Tuesday, May 25, 2010

kitchen pieces


 

Aroma yang menebar dari sana lebih sering berasal dari masa kecil seorang teman yang bersantan, bercitarasa keras, dan lezat.
Kepulan asapnya bercerita tentang hutan-hutan di pinggir sungai,yang dengan dingin mempersilakan anak-anak kecil menjadi penemu mutakhir di dunianya : siapa yang mengetahui rahasia biji buah manggis bisa diterka jumlahnya sebelum dikupas, selain mereka?
Siapa yang tahu rahasia seorang gadis manis yang mereka khayalkan bersama-sama dalam mimpi basah pertama, selain mereka sendiri?
Kepulan asapnya juga bercerita tentang memar dan luka yang membekas kayu dan parang kampung tetangga, juga tentang hilangnya keperjakaan di ulangtahun ke tujuhbelas di tengah hutan.
Tahukah kamu aku memiliki dapur yang cantik?
Di hari-hari yang begitu singkat dapurku beraroma lain.

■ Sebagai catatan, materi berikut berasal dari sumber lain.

import Summits.QuantumFields.BalabanUV.T4Continuum.Support.NE3QuadRemainderGaugeStep
import HarnessLib

/-!
# NE7OneStepCornerForm — ONE STEP OF THE NONLINEAR AVERAGING TOWER IN CORNER FORM (memo ROAD-G102 §9 STEP 1, §10)

Cell `pub-balaban`, lineage `t4-ne7-p1` (CRUX PROVER NE7 #1, owner of BINDER row NE7), gen 102.  Row NE3's exact three-factor form
`NE3QuadRemainderGaugeStep.relStep_gaugeDir_add` says that one B7 averaging step maps a field with a gauge component,
`X = gaugeDir V Λ + R`, to `relStep L V X (y,κ) = log( e^{Ad_{V̄(y,κ)⁻¹}Λ(L•y)} · e^{relStep L V R′ (y,κ)} · e^{−Λ(L•(y+e_κ))} )`, `R′ = gaugeExtract V Λ R`.
Its tree companion `norm_relStep_gaugeDir_add_sub_le` linearises ALL THREE factors (ends form, charges `≤ 1∕8192`).  THIS file keeps the two
corner factors NONLINEAR and linearises only the middle one: with NO smallness of the charges beyond the `1∕64` of the exact form,
`‖relStep L V X (y,κ) − log( e^{Ad_{V̄⁻¹}Λ(L•y)} · e^{−Λ(L•(y+e_κ))} )‖ ≤ 3·‖relStep L V R′ (y,κ)‖ ≤ 3·(‖cpush L V R′ (y,κ)‖ + 2(r∕ρ₀)²)`
— one averaging step IS the corner nonlinearity `G_{V̄}(Λ∘(L•))` of the charges up to a term LINEAR in the extracted straight field.  Iterated,
this is the mechanism behind memo §10: corner charges of successive levels compose as a GROUP PRODUCT at the corner (`e^{Λ}·e^{δ}`), not as
the sum the linear frames `framePotW` record.

Contents: `norm_exp3_sub_exp2_le` (`‖e^{a}e^{ρ}e^{−b} − e^{a}e^{−b}‖ ≤ (1+2ℓ)²·2‖ρ‖`), `norm_exp2_sub_one_le`, `norm_exp3_sub_one_le` (the `1∕4`-ball
conditions), `norm_mlog_exp3_sub_mlog_exp2_le` (pure matrix form, constant `3`), `norm_relStep_gaugeDir_add_sub_corner_le` (the step),
`norm_relStep_gaugeDir_add_sub_corner_le_sup` (with Π-C-2's one-step remainder `NE3QuadRemainderTower.norm_relStep_le`).
-/

set_option autoImplicit false

open scoped BigOperators Matrix.Norms.L2Operator
open NormedSpace Finset

namespace Summit.QuantumFields.BalabanUV.T4Continuum.NE7OneStepCornerForm

open Literature.MathematicalPhysics.QuantumFieldTheory.Balaban1983to89
open B7Prop1Explicit B7Prop2Explicit MatrixLog
open T4AveragingDeficitWall (IsSkewDir IsUnitaryCfg SmallField vary Ad)
open AveragingDeficitChartCalculus (cavg)
open AveragingDeficitMultiLevelPrep (cpush)
open AveragingDeficitTransport (norm_Ad_of_unitary)
open AveragingDeficitTwoLevelPrep (cavg_isUnitaryCfg)
open BlockAverageVaryDisc (rho0)
open BlockAveragePushDirGauge (gaugeDir)
open BlockAverageGaugeExtract (gaugeExtract)
open BlockAverageLogInteraction (norm_exp_sub_one_le_two_mul norm_mul3_sub_one_le)
open NE3QuadRemainderTower (relStep norm_relStep_le)
open NE3QuadRemainderGaugeStep (relStep_gaugeDir_add)

noncomputable section

variable {d : ℕ} {n : Type*} [Fintype n] [DecidableEq n] [Nonempty n]

/-! ## §1 Three factors against two: pure matrix estimates -/

/-- `‖e^{a}·e^{ρ}·e^{−b} − e^{a}·e^{−b}‖ ≤ (1 + 2ℓ)²·(2‖ρ‖)` for `‖a‖, ‖b‖ ≤ ℓ ≤ 1`, `‖ρ‖ ≤ 1` (the middle factor is linearised, the corner
factors only bounded). [folklore] -/
theorem norm_exp3_sub_exp2_le {a ρ b : Matrix n n ℂ} {ℓ : ℝ} (ha : ‖a‖ ≤ ℓ) (hb : ‖b‖ ≤ ℓ) (hℓ : ℓ ≤ 1) (hρ : ‖ρ‖ ≤ 1) :
    ‖exp a * exp ρ * exp (-b) - exp a * exp (-b)‖ ≤ (1 + 2 * ℓ) ^ 2 * (2 * ‖ρ‖) := by
  have hℓ0 : 0 ≤ ℓ := (norm_nonneg a).trans ha
  have hea : ‖exp a‖ ≤ 1 + 2 * ℓ := (norm_exp_sub_one_le_two_mul ha hℓ).2
  have heb : ‖exp (-b)‖ ≤ 1 + 2 * ℓ := (norm_exp_sub_one_le_two_mul (by rwa [norm_neg]) hℓ).2
  have heρ : ‖exp ρ - 1‖ ≤ 2 * ‖ρ‖ := (norm_exp_sub_one_le_two_mul le_rfl hρ).1
  have hid : exp a * exp ρ * exp (-b) - exp a * exp (-b) = exp a * (exp ρ - 1) * exp (-b) := by noncomm_ring
  rw [hid]
  calc ‖exp a * (exp ρ - 1) * exp (-b)‖ ≤ ‖exp a‖ * ‖exp ρ - 1‖ * ‖exp (-b)‖ :=
        (norm_mul_le _ _).trans (mul_le_mul_of_nonneg_right (norm_mul_le _ _) (norm_nonneg _))
    _ ≤ (1 + 2 * ℓ) * (2 * ‖ρ‖) * (1 + 2 * ℓ) := by gcongr
    _ = (1 + 2 * ℓ) ^ 2 * (2 * ‖ρ‖) := by ring

/-- `‖e^{a}·e^{−b} − 1‖ ≤ (1 + 2‖a‖)(1 + 2‖b‖) − 1` for `‖a‖, ‖b‖ ≤ 1`. [folklore] -/
theorem norm_exp2_sub_one_le {a b : Matrix n n ℂ} (ha : ‖a‖ ≤ 1) (hb : ‖b‖ ≤ 1) :
    ‖exp a * exp (-b) - 1‖ ≤ (1 + 2 * ‖a‖) * (1 + 2 * ‖b‖) - 1 := by
  have h1 : ‖exp a - 1‖ ≤ 2 * ‖a‖ := (norm_exp_sub_one_le_two_mul le_rfl ha).1
  have h2 : ‖exp (-b) - 1‖ ≤ 2 * ‖b‖ := (norm_exp_sub_one_le_two_mul (le_of_eq (norm_neg b)) hb).1
  have h3 : ‖(1 : Matrix n n ℂ) - 1‖ ≤ 0 := by rw [sub_self, norm_zero]
  have h := norm_mul3_sub_one_le h1 h2 h3
  rw [mul_one] at h
  linarith

/-- `‖e^{a}·e^{ρ}·e^{−b} − 1‖ ≤ (1 + 2‖a‖)(1 + 2‖ρ‖)(1 + 2‖b‖) − 1` for `‖a‖, ‖ρ‖, ‖b‖ ≤ 1`. [folklore] -/
theorem norm_exp3_sub_one_le {a ρ b : Matrix n n ℂ} (ha : ‖a‖ ≤ 1) (hρ : ‖ρ‖ ≤ 1) (hb : ‖b‖ ≤ 1) :
    ‖exp a * exp ρ * exp (-b) - 1‖ ≤ (1 + 2 * ‖a‖) * (1 + 2 * ‖ρ‖) * (1 + 2 * ‖b‖) - 1 := by
  have h1 : ‖exp a - 1‖ ≤ 2 * ‖a‖ := (norm_exp_sub_one_le_two_mul le_rfl ha).1
  have h2 : ‖exp ρ - 1‖ ≤ 2 * ‖ρ‖ := (norm_exp_sub_one_le_two_mul le_rfl hρ).1
  have h3 : ‖exp (-b) - 1‖ ≤ 2 * ‖b‖ := (norm_exp_sub_one_le_two_mul (le_of_eq (norm_neg b)) hb).1
  exact norm_mul3_sub_one_le h1 h2 h3

/-- **THREE FACTORS AGAINST TWO, THROUGH THE LOGARITHM**: for `‖a‖, ‖b‖ ≤ 1∕64` and `‖ρ‖ ≤ 1∕32`,
`‖log(e^{a}·e^{ρ}·e^{−b}) − log(e^{a}·e^{−b})‖ ≤ 3·‖ρ‖` (both products lie in the `1∕4`-ball around `1`, where `log` is `4∕3`-Lipschitz:
`FederbushMean.norm_mlog_sub_mlog_le`). No smallness of `a`, `b` relative to `ρ` is used. [folklore] -/
theorem norm_mlog_exp3_sub_mlog_exp2_le {a ρ b : Matrix n n ℂ} (ha : ‖a‖ ≤ 1 / 64) (hρ : ‖ρ‖ ≤ 1 / 32) (hb : ‖b‖ ≤ 1 / 64) :
    ‖mlog (exp a * exp ρ * exp (-b)) - mlog (exp a * exp (-b))‖ ≤ 3 * ‖ρ‖ := by
  have ha0 := norm_nonneg a
  have hb0 := norm_nonneg b
  have hρ0 := norm_nonneg ρ
  have ha1 : ‖a‖ ≤ 1 := ha.trans (by norm_num)
  have hb1 : ‖b‖ ≤ 1 := hb.trans (by norm_num)
  have hρ1 : ‖ρ‖ ≤ 1 := hρ.trans (by norm_num)
  -- both products in the `1/4`-ball
  have hA : ‖exp a * exp ρ * exp (-b) - 1‖ ≤ 1 / 4 := by
    refine (norm_exp3_sub_one_le ha1 hρ1 hb1).trans ?_
    nlinarith [mul_nonneg ha0 hb0, mul_nonneg ha0 hρ0, mul_nonneg hρ0 hb0, mul_nonneg (mul_nonneg ha0 hρ0) hb0]
  have hB : ‖exp a * exp (-b) - 1‖ ≤ 1 / 4 := by
    refine (norm_exp2_sub_one_le ha1 hb1).trans ?_
    nlinarith [mul_nonneg ha0 hb0]
  have hlip := FederbushMean.norm_mlog_sub_mlog_le (𝔸 := Matrix n n ℂ) (ρ := 1 / 4) (by norm_num) hA hB
  -- the difference of the products is linear in `ρ`
  have hdiff : ‖exp a * exp ρ * exp (-b) - exp a * exp (-b)‖ ≤ (1 + 2 * (1 / 64 : ℝ)) ^ 2 * (2 * ‖ρ‖) :=
    norm_exp3_sub_exp2_le ha hb (by norm_num) hρ1
  calc ‖mlog (exp a * exp ρ * exp (-b)) - mlog (exp a * exp (-b))‖
      ≤ (1 + 1 / 4 / (1 - 1 / 4)) * ‖exp a * exp ρ * exp (-b) - exp a * exp (-b)‖ := hlip
    _ ≤ (1 + 1 / 4 / (1 - 1 / 4)) * ((1 + 2 * (1 / 64 : ℝ)) ^ 2 * (2 * ‖ρ‖)) := by gcongr
    _ ≤ 3 * ‖ρ‖ := by nlinarith

/-! ## §2 One averaging step in corner form -/

/-- **ONE STEP OF THE NONLINEAR TOWER IN CORNER FORM.**  In the setting of `NE3QuadRemainderGaugeStep.relStep_gaugeDir_add` (`L ≥ 1`, unitary `V` of
plaquette radius `a`, skew charges `Λ` below `1∕64`, skew `R` below `1∕64`, extracted field `R′ = gaugeExtract V Λ R` of sup `≤ r ≤ min(1, ρ₀∕4)`, class
line `512(d+1)(d+4)L²(a+8r) ≤ 1`) and with `‖relStep L V R′ (y,κ)‖ ≤ 1∕32`: the one-step relative coordinate of `X = gaugeDir V Λ + R` IS the corner
nonlinearity of the charges up to a term linear in the extracted straight field,
`‖relStep L V X (y,κ) − log( e^{Ad_{V̄(y,κ)⁻¹}Λ(L•y)} · e^{−Λ(L•(y+e_κ))} )‖ ≤ 3·‖relStep L V R′ (y,κ)‖`. [folklore] -/
theorem norm_relStep_gaugeDir_add_sub_corner_le {L : ℕ} (hL : 1 ≤ L) {V : Site d → Fin d → (Matrix n n ℂ)ˣ} (hVu : IsUnitaryCfg V)
    {a : ℝ} (ha : 0 ≤ a) (hVa : SmallField V a) {Λ : Site d → Matrix n n ℂ} (hΛ : ∀ x, Λ x ∈ skewAdjoint (Matrix n n ℂ))
    (hΛs : ∀ x, ‖Λ x‖ < 1 / 64) {R : Site d → Fin d → Matrix n n ℂ} (hR : IsSkewDir R) (hRs : ∀ x μ, ‖R x μ‖ < 1 / 64)
    {r : ℝ} (hr : ∀ x μ, ‖gaugeExtract V Λ R x μ‖ ≤ r) (hr1 : r ≤ 1) (hrρ : r ≤ rho0 d L / 4)
    (hsmall : 512 * (d + 1) * (d + 4) * (L : ℝ) ^ 2 * (a + 8 * r) ≤ 1) (y : Site d) (κ : Fin d)
    (hρ : ‖relStep L V (gaugeExtract V Λ R) y κ‖ ≤ 1 / 32) :
    ‖relStep L V (gaugeDir V Λ + R) y κ
        - mlog (exp (Ad (cavg L V y κ)⁻¹ (Λ ((L : ℤ) • y))) * exp (-(Λ ((L : ℤ) • (y + e κ)))))‖
      ≤ 3 * ‖relStep L V (gaugeExtract V Λ R) y κ‖ := by
  have hsmall0 : 512 * (d + 1) * (d + 4) * (L : ℝ) ^ 2 * a ≤ 1 := by
    have hr0 : 0 ≤ r := (norm_nonneg _).trans (hr y κ)
    have : 512 * (d + 1) * (d + 4) * (L : ℝ) ^ 2 * a ≤ 512 * (d + 1) * (d + 4) * (L : ℝ) ^ 2 * (a + 8 * r) :=
      mul_le_mul_of_nonneg_left (by linarith) (by positivity)
    exact this.trans hsmall
  rw [relStep_gaugeDir_add hL hVu ha hVa hΛ hΛs hR hRs hr hr1 hrρ hsmall y κ]
  have hVbar : cavg L V y κ ∈ unitaryUnits (Matrix n n ℂ) := cavg_isUnitaryCfg hL hVu ha hsmall0 hVa y κ
  have hna : ‖Ad (cavg L V y κ)⁻¹ (Λ ((L : ℤ) • y))‖ = ‖Λ ((L : ℤ) • y)‖ := norm_Ad_of_unitary ((unitaryUnits _).inv_mem hVbar) _
  exact norm_mlog_exp3_sub_mlog_exp2_le (by rw [hna]; exact (hΛs _).le) hρ (hΛs _).le

/-- **CORNER FORM WITH THE ONE-STEP REMAINDER DISPLAYED** (the previous theorem and Π-C-2's `NE3QuadRemainderTower.norm_relStep_le` on the skew extracted
field `R′` of sup `≤ r`): `‖relStep L V X (y,κ) − log( e^{Ad_{V̄⁻¹}Λ(L•y)} · e^{−Λ(L•(y+e_κ))} )‖ ≤ 3·(‖cpush L V R′ (y,κ)‖ + 2(r∕ρ₀)²)`, provided the
right-hand bracket is `≤ 1∕32`. [folklore] -/
theorem norm_relStep_gaugeDir_add_sub_corner_le_sup {L : ℕ} (hL : 1 ≤ L) {V : Site d → Fin d → (Matrix n n ℂ)ˣ} (hVu : IsUnitaryCfg V)
    {a : ℝ} (ha : 0 ≤ a) (hVa : SmallField V a) {Λ : Site d → Matrix n n ℂ} (hΛ : ∀ x, Λ x ∈ skewAdjoint (Matrix n n ℂ))
    (hΛs : ∀ x, ‖Λ x‖ < 1 / 64) {R : Site d → Fin d → Matrix n n ℂ} (hR : IsSkewDir R) (hRs : ∀ x μ, ‖R x μ‖ < 1 / 64)
    {r : ℝ} (hr : ∀ x μ, ‖gaugeExtract V Λ R x μ‖ ≤ r) (hr1 : r ≤ 1) (hrρ : r ≤ rho0 d L / 4)
    (hsmall : 512 * (d + 1) * (d + 4) * (L : ℝ) ^ 2 * (a + 8 * r) ≤ 1) (y : Site d) (κ : Fin d)
    (hbr : ‖cpush L V (gaugeExtract V Λ R) y κ‖ + 2 * (r / rho0 d L) ^ 2 ≤ 1 / 32) :
    ‖relStep L V (gaugeDir V Λ + R) y κ
        - mlog (exp (Ad (cavg L V y κ)⁻¹ (Λ ((L : ℤ) • y))) * exp (-(Λ ((L : ℤ) • (y + e κ)))))‖
      ≤ 3 * (‖cpush L V (gaugeExtract V Λ R) y κ‖ + 2 * (r / rho0 d L) ^ 2) := by
  have hr0 : 0 ≤ r := (norm_nonneg _).trans (hr y κ)
  have hsmall0 : 512 * (d + 1) * (d + 4) * (L : ℝ) ^ 2 * a ≤ 1 := by
    have : 512 * (d + 1) * (d + 4) * (L : ℝ) ^ 2 * a ≤ 512 * (d + 1) * (d + 4) * (L : ℝ) ^ 2 * (a + 8 * r) :=
      mul_le_mul_of_nonneg_left (by linarith) (by positivity)
    exact this.trans hsmall
  have hstep : ‖relStep L V (gaugeExtract V Λ R) y κ‖ ≤ ‖cpush L V (gaugeExtract V Λ R) y κ‖ + 2 * (r / rho0 d L) ^ 2 :=
    norm_relStep_le hL hVu ha hsmall0 hVa hr0 hr hrρ y κ
  have h := norm_relStep_gaugeDir_add_sub_corner_le hL hVu ha hVa hΛ hΛs hR hRs hr hr1 hrρ hsmall y κ (hstep.trans hbr)
  exact h.trans (by linarith)

end

end Summit.QuantumFields.BalabanUV.T4Continuum.NE7OneStepCornerForm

Setiap irisan bawang merah dan lumatan terasi di atas cobek bercerita tentang gerimis di pagi hari yang berwarna hijau pucat, jatuh dengan sangat ragu ke jalanan beraspal kasar.


Begitu ragunya dia hingga terdengar isakannya memenuhi udara.
Isakan yang sepi, tersekat dan tidak berkawan : cium aku.
Dinding dapurku tidak berwarna.

Tawa seorang kawan lain yang mewarnainya.
Gelas-gelasnya pun tidak berwarna.
Tapi saat jari-jari kecil kawanku ini menggenggam tangkainya, meninggalkan bercak berwarna krayon.
 
Dan saat bibirnya menghirup air putih, membekaskan warna pastel di permukaannya.

Terkadang tidak ada apa-apa di lemari penyimpan makanan. Agar tidak kosong, kuisi dengan sup bulan.

Lalu kawan yang satu itu menambahkan dengan sambal goreng bintang. Sedangkan kawan yang lain menyumbang matahari sebagai lalapan.

Adakalanya aku tidak berkunjung ke dapurku selama berhari-hari, bahkan berbulan-bulan : karena kedua kawanku itu terlalu sibuk melakukan banyak hal di sana, sehingga dapurku menjadi sempit dan membuatku gugup.

Rasa gugup yang dikarenakan bercampur aduknya aroma yang kita bawa dari masa lalu masing-masing.

Dan saat aku kembali, ada banyak aroma baru yang kucium di sana.

Aroma kota yang pengap. Sampah yang membusuk di kali yang mampet. Juga knalpot bangsat.

Maka aku segera mengajak kedua kawanku itu mendekat ke arahku, dan kita berkompromi di sana.

Membicarakan Telaga Ciburuy yang ikannya sedikit dan sulit dipancing, sehingga hati kita tersayat melihat jernih airnya...
Akhirnya, kawan…
Lemari-lemari tak berpintu di dapurku sengaja kubiarkan menganga agar aku tidak terlupa pada kegugupanku, tapi malah terbiasa.
 
Menggabungkan semua benda-benda soliterku dengan benda-benda soliter dua kawan yang hidup dan berbagi dapur yang sama degan dapur cantikku.